**The task**: Among the lines of the records below, count those with the word "monotone". Reply with that number alone.

▼▼▼

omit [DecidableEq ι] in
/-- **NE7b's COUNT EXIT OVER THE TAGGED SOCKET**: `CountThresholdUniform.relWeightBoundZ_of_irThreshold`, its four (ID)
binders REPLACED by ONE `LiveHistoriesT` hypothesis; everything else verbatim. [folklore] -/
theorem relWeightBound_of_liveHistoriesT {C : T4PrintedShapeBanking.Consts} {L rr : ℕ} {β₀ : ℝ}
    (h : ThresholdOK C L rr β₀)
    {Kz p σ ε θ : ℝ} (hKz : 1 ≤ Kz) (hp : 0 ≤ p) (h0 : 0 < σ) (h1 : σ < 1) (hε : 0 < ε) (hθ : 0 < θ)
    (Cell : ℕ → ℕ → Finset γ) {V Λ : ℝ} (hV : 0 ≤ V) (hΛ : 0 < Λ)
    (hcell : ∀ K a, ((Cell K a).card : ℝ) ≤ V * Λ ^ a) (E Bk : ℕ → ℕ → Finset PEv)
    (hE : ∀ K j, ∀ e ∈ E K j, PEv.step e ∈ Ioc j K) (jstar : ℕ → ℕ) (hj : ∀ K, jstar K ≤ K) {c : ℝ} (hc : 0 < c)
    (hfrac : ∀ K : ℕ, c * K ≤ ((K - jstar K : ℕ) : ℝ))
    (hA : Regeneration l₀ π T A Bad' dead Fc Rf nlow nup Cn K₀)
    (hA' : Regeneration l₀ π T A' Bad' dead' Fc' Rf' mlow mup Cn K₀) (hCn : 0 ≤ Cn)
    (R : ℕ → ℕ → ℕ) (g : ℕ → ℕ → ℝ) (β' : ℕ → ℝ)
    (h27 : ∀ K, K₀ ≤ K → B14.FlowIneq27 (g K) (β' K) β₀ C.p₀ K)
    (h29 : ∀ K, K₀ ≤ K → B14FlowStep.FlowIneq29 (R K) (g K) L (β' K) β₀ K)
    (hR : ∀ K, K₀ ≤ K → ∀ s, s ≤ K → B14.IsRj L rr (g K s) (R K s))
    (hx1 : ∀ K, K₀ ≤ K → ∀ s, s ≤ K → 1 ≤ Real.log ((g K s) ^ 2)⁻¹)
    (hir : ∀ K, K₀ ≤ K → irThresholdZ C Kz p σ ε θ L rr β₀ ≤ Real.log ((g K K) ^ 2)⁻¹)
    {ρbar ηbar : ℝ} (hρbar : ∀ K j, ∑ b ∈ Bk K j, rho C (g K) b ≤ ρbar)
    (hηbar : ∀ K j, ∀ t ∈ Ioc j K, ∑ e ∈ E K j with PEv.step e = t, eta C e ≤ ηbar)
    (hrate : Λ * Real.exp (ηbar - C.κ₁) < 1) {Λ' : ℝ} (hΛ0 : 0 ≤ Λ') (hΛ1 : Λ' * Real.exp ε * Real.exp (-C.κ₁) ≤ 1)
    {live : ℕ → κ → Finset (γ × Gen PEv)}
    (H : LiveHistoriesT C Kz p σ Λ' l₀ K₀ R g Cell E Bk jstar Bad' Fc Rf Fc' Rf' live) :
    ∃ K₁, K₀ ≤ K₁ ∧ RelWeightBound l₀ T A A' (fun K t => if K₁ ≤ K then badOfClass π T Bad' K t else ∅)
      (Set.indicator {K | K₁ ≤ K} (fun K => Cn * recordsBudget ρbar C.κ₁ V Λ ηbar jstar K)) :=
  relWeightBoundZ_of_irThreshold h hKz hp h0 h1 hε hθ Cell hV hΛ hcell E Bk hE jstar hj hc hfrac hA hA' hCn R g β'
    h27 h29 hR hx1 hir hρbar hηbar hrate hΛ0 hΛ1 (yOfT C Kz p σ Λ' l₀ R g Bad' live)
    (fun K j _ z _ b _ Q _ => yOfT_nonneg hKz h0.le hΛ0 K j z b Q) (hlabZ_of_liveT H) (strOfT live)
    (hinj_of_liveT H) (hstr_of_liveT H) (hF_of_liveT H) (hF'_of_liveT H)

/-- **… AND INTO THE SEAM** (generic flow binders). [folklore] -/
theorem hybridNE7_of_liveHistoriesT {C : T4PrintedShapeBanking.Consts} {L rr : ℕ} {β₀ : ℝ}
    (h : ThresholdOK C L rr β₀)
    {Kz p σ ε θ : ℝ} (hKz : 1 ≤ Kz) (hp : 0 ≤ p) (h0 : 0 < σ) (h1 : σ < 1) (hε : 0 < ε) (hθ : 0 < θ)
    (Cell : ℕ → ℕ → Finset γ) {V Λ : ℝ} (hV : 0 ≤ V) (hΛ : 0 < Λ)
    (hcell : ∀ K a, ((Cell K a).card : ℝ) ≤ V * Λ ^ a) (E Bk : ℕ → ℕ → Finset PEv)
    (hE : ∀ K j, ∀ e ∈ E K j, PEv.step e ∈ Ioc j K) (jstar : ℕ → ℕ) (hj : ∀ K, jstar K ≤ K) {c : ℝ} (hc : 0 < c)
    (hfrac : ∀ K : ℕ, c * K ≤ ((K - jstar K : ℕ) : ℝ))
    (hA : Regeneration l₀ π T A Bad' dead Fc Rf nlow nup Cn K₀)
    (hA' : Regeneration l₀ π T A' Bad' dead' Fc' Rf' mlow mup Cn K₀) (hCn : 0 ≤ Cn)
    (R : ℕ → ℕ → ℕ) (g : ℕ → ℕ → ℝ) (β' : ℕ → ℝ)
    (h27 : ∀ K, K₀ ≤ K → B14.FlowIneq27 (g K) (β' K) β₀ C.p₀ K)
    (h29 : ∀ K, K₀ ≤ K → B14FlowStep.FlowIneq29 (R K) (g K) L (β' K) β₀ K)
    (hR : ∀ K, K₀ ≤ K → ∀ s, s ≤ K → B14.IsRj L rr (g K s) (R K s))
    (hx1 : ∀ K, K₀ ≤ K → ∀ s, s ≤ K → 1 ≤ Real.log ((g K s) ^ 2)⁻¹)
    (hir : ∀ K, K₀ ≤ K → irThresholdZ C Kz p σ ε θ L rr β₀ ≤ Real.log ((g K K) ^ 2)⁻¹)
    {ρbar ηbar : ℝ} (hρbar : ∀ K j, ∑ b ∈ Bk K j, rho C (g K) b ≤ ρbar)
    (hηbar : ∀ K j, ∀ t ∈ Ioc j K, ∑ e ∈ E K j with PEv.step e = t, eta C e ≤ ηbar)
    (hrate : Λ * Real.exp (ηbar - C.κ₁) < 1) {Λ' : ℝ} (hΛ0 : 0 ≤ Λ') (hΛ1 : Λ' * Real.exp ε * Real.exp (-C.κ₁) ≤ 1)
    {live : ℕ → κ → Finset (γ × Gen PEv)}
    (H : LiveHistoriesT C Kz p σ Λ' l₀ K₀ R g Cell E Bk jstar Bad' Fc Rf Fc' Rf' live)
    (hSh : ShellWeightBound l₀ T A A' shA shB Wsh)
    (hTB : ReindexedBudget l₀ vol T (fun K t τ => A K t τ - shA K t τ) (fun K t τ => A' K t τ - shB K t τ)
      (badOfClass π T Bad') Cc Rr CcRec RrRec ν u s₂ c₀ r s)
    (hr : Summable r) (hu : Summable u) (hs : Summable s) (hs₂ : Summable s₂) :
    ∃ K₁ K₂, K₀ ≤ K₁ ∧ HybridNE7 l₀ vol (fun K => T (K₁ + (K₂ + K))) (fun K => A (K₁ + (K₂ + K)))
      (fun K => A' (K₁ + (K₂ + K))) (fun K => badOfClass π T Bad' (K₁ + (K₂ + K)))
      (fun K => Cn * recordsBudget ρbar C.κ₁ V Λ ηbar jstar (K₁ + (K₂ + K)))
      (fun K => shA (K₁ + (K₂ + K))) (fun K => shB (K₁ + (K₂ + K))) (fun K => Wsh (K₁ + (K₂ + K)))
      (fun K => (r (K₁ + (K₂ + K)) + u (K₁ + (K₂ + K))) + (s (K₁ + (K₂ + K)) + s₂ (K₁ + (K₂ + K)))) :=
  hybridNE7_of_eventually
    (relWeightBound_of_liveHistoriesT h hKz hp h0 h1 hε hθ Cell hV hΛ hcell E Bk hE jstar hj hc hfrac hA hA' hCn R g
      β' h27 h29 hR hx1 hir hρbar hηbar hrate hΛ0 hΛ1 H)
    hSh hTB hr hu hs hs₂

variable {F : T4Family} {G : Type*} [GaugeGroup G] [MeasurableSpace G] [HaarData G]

▲▲▲
▼▼▼

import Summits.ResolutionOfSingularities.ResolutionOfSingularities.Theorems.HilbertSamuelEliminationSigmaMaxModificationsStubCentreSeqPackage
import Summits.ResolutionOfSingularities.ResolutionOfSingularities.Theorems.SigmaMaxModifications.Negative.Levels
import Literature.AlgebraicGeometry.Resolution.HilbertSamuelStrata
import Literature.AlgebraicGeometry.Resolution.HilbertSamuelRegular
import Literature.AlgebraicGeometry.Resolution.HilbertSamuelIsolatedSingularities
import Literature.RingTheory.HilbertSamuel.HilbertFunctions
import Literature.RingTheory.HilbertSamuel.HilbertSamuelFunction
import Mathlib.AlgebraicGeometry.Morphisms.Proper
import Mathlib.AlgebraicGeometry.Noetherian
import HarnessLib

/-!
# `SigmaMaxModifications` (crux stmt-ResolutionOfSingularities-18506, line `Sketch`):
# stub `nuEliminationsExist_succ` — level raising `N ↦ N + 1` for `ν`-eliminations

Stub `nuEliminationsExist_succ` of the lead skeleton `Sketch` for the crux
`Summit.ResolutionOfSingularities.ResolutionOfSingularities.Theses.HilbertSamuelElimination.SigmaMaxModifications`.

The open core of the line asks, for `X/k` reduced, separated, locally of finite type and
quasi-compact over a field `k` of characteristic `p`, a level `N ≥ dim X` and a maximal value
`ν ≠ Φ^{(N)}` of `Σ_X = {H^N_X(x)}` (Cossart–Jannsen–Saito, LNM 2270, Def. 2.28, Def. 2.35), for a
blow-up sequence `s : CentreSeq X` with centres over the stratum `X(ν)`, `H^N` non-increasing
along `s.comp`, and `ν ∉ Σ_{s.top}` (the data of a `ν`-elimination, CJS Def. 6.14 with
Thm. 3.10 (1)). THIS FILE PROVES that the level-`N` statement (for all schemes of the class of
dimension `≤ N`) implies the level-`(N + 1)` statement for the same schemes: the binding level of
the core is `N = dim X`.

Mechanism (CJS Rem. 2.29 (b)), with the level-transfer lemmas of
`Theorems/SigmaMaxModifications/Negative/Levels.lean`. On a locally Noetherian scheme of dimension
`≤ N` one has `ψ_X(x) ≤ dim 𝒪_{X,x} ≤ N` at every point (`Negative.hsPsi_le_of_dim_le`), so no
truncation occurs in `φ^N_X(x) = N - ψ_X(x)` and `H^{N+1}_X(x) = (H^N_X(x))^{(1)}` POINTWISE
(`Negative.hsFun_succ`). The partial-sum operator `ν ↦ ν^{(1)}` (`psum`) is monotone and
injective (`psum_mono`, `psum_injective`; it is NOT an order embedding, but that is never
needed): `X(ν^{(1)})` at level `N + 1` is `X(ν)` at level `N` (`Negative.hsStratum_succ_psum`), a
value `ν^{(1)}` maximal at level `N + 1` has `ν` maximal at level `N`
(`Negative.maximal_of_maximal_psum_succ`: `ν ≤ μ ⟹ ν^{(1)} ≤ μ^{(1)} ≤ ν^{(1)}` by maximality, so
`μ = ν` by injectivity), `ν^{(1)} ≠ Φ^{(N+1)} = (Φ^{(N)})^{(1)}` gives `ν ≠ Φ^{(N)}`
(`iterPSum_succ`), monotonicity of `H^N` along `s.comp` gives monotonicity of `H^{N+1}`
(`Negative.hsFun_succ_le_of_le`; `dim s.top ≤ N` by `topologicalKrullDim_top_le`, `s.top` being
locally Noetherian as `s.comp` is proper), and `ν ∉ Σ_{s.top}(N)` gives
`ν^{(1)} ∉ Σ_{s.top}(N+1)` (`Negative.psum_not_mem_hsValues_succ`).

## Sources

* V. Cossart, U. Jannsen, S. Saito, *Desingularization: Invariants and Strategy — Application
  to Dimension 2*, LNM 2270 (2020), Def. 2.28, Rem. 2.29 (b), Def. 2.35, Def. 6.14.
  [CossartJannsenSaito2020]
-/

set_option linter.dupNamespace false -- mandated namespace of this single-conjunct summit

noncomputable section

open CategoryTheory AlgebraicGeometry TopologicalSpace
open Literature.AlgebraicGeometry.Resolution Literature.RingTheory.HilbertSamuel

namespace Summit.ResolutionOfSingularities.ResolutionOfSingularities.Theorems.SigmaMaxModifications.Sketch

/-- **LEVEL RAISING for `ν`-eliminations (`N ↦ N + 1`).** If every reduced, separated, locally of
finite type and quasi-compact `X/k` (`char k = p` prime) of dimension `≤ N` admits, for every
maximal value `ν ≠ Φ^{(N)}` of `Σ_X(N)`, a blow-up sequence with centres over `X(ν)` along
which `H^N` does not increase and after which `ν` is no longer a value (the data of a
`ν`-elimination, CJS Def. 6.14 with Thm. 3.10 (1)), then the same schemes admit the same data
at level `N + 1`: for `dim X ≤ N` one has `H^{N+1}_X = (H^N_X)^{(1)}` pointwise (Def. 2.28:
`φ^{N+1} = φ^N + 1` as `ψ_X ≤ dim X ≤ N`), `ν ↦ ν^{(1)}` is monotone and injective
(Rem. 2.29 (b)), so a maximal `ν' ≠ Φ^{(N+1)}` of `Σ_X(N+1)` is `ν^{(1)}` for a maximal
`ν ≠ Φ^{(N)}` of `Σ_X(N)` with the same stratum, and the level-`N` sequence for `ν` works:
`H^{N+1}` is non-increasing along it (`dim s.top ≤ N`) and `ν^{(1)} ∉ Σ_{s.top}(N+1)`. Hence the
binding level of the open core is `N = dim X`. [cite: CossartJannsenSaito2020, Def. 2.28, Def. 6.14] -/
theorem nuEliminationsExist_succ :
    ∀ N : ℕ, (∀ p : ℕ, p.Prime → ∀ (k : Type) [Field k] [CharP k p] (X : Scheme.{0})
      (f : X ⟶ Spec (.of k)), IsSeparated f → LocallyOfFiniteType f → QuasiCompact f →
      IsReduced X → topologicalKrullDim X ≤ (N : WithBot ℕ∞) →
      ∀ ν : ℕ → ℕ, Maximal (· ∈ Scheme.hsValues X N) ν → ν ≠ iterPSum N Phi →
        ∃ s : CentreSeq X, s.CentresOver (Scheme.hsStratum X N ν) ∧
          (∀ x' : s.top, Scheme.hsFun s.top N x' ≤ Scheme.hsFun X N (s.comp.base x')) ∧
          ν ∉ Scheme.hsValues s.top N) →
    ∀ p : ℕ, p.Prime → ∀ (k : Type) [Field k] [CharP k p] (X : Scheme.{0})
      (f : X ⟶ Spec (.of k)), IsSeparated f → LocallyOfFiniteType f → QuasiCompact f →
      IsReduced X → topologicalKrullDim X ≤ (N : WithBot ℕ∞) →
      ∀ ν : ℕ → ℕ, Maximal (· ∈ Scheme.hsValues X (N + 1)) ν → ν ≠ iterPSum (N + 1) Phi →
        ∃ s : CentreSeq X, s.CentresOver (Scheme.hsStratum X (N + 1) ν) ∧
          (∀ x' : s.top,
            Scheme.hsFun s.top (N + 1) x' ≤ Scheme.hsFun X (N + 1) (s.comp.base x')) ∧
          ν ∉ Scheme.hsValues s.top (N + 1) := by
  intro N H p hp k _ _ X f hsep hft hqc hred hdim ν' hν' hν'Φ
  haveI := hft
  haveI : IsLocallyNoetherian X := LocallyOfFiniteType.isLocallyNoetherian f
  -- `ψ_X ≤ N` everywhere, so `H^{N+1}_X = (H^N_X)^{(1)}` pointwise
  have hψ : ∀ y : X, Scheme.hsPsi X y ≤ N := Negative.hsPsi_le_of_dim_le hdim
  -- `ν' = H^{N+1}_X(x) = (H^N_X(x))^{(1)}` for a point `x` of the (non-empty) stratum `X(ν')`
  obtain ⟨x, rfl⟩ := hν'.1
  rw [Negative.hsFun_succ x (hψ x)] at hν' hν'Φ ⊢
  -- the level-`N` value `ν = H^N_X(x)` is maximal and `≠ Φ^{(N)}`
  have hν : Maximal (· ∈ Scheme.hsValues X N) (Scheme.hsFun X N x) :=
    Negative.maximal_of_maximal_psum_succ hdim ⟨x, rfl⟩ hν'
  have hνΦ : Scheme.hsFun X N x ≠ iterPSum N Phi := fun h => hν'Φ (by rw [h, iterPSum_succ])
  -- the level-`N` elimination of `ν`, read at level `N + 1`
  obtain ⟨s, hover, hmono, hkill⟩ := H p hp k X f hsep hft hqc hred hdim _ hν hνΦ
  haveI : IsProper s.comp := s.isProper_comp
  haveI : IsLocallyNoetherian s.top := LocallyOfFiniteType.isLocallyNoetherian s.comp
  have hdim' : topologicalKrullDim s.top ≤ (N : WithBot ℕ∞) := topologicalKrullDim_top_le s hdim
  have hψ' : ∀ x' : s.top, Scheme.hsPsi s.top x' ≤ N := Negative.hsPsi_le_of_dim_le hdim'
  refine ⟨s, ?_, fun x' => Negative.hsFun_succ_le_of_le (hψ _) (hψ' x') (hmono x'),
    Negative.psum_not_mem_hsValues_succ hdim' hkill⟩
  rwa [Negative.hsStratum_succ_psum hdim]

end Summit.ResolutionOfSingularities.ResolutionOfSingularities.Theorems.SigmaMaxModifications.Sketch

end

▲▲▲

**Task result**: 2